import Literature.Algebra.EuclideanLattices.LatticeGeometry
import Literature.Algebra.EuclideanLattices.GaussianLatticeTails
import Literature.Algebra.EuclideanLattices.SuccessiveMinimaProofs
import Mathlib.Analysis.InnerProductSpace.Projection.FiniteDimensional
import Mathlib.Analysis.Complex.ExponentialBounds
import Mathlib.Analysis.Real.Pi.Bounds
import HarnessLib

/-!
# Banaszczyk's transference theorem `λᵢ(L) · λ_{n+1-i}(L*) ≤ n` — discharge of pqc.S24 (upper bound)

Theorems-only companion of `Literature/Algebra/EuclideanLattices/LatticeGeometry.lean`, discharging the
named fact `Literature.Algebra.EuclideanLattices.successiveMinimum_mul_dual_le` (pqc.S24, Banaszczyk's
transference theorem) by `successiveMinimum_mul_dual_le_holds`: for a full-rank lattice `L` in an
`n`-dimensional real inner product space and `1 ≤ i ≤ n`, `λᵢ(L) · λ_{n+1-i}(L*) ≤ n`. As a by-product
the `i = 1` corollary `minNorm_mul_successiveMinimum_dual_le` (`λ₁(L) · λₙ(L*) ≤ n`) is discharged too
(`minNorm_mul_successiveMinimum_dual_le_holds`). Kept in a sibling file because the proof imports the
Gaussian/Poisson machinery of `GaussianLatticeSums.lean` / `GaussianLatticeTails.lean`, which the
statement file does not.

## Source

W. Banaszczyk, *New bounds in some transference theorems in the geometry of numbers*, Math. Ann.
**296** (1993) 625–635, Theorem (2.1), p. 631: "Let `L` be an arbitrary lattice in `ℝⁿ`, `n ≥ 1`.
Then `λᵢ(L) λ_{n-i+1}(L*) ≤ n` (`i = 1, …, n`)." (`lit read paper:doi-10-1007-bf01445125`, pp. 631–632
for the proof, §1 pp. 627–630 for the lemmas). No discrepancy between the vendored statement and the
source was found (the vendored index `n + 1 - i` with `1 ≤ i ≤ n` is Banaszczyk's `n - i + 1`).

## Proof (Banaszczyk's, pp. 631–632, with the constants retuned so that one argument covers all `n ≥ 2`)

Banaszczyk treats `n = 1` (`λ₁(L)λ₁(L*) = 1`) and `n = 2` (`λ₁(L)λ₂(L*) ≤ 2/√3`) separately and runs
the Fourier argument for `n ≥ 3` with radii `(3/4)√n`, `(4/3)√n` and `‖u‖ = 3^{-1/2}`. We keep his
argument verbatim in structure but choose radii `(5/4)·s√n`, `(4/5)·√n/s` and `‖u‖ = (9/20)·s√n`
(growing with `n`), which makes the same estimates contradictory already for `n = 2`; only `n = 1` is
treated separately (elementary: a shortest vector `v` generates `L`, and `v/‖v‖² ∈ L*`).

For `n ≥ 2`, write `P = λᵢ(L)`, `Q = λ_{n+1-i}(L*)` and suppose `P Q > n`. Pick radii `r₁ < P`,
`r₂ < Q` with `r₁ r₂ = n`. By the definition of the successive minima as infima, the lattice vectors
of norm `≤ r₁` span a subspace `M` of dimension `< i` and the dual vectors of norm `≤ r₂` span `N` of
dimension `< n + 1 - i` (`finrank_span_inter_closedBall_lt_of_lt_successiveMinimum`), so
`dim M + dim N < n` and there is a vector `u ⊥ M, N` of any prescribed length
(`exists_norm_eq_inner_eq_zero_of_finrank_add_lt`; Banaszczyk: "`dim M⊥ + dim N⊥ ≥ n + 1`"). With the
Gaussian `ρ_s(x) = e^{-π‖x‖²/s²}`, `s = (4/5)√n / r₂` (so `r₂ = (4/5)√n/s`, `r₁ = (5/4) s √n`) and
`‖u‖ = (9/25) r₁`:
* (Banaszczyk's (11)) since `u ⊥ N`, `cos(2π⟪u, w⟫) = 1` for the dual vectors `w` with `‖w‖ ≤ r₂`, and
  `≥ -1` for the others, which lie in the tail `‖w‖ ≥ (4/5)·(1/s)·√n`; Lemma 1.5(i)
  (`tsum_indicator_gaussianFunction_le`) gives
  `∑_{w ∈ L*} ρ_{1/s}(w) cos(2π⟪u, w⟫) ≥ (1 - 2Bⁿ) ρ_{1/s}(L*)`, `B = (4/5)√(2πe) e^{-16π/25}`
  (`tsum_gaussianFunction_mul_cos_ge`);
* (Banaszczyk's (12)–(13)) since `u ⊥ M`, `ρ_s(y - u) = ρ_s(u) ρ_s(y)` for the lattice vectors with
  `‖y‖ ≤ r₁`, while the others satisfy `‖y - u‖ ≥ r₁ - ‖u‖ = (4/5) s √n` and fall under Lemma 1.5(ii)
  (`tsum_indicator_gaussianFunction_sub_le`): `ρ_s(L - u) ≤ (ρ_s(u) + Bⁿ) ρ_s(L)`
  (`tsum_gaussianFunction_sub_le_of_inner_eq_zero`);
* (Banaszczyk's Cor. 1.2, the Poisson identity `σ̂_L = φ_{L*}`) `ρ_s(L - u)/ρ_s(L) =
  (∑_{w ∈ L*} ρ_{1/s}(w) cos(2π⟪u, w⟫))/ρ_{1/s}(L*)` (`tsum_gaussianFunction_sub_div_eq`).
Hence `1 - 2Bⁿ ≤ ρ_s(u) + Bⁿ = e^{-81πn/400} + Bⁿ`, impossible for `n ≥ 2` since
`e^{-81π/200} ≤ 0.29` and `B² ≤ 0.2` (`exp_neg_pi_mul_le`, `banaszczykConst_four_fifths_sq_le`).

## References

* W. Banaszczyk, *New bounds in some transference theorems in the geometry of numbers*, Math. Ann.
  296 (1993) 625–635, Thm 2.1 (p. 631), Lemma 1.1 / Cor. 1.2 (pp. 627–628), Lemma 1.5 (p. 630)
  [Banaszczyk1993].
* D. Micciancio, O. Regev, *Worst-case to average-case reductions based on Gaussian measures*,
  SIAM J. Comput. 37 (2007), Lemma 2.10 (the form of Lemma 1.5 used here) [MicciancioRegev2007].
-/

noncomputable section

--------

### TASK STATEMENT:
In the data above, find the line that contains "import Mathlib.Analysis.Real.Pi.Bounds", then reproduce exactly every line from the first line through that line.

### EXERCISE OUTPUT:
import Literature.Algebra.EuclideanLattices.LatticeGeometry
import Literature.Algebra.EuclideanLattices.GaussianLatticeTails
import Literature.Algebra.EuclideanLattices.SuccessiveMinimaProofs
import Mathlib.Analysis.InnerProductSpace.Projection.FiniteDimensional
import Mathlib.Analysis.Complex.ExponentialBounds
import Mathlib.Analysis.Real.Pi.Bounds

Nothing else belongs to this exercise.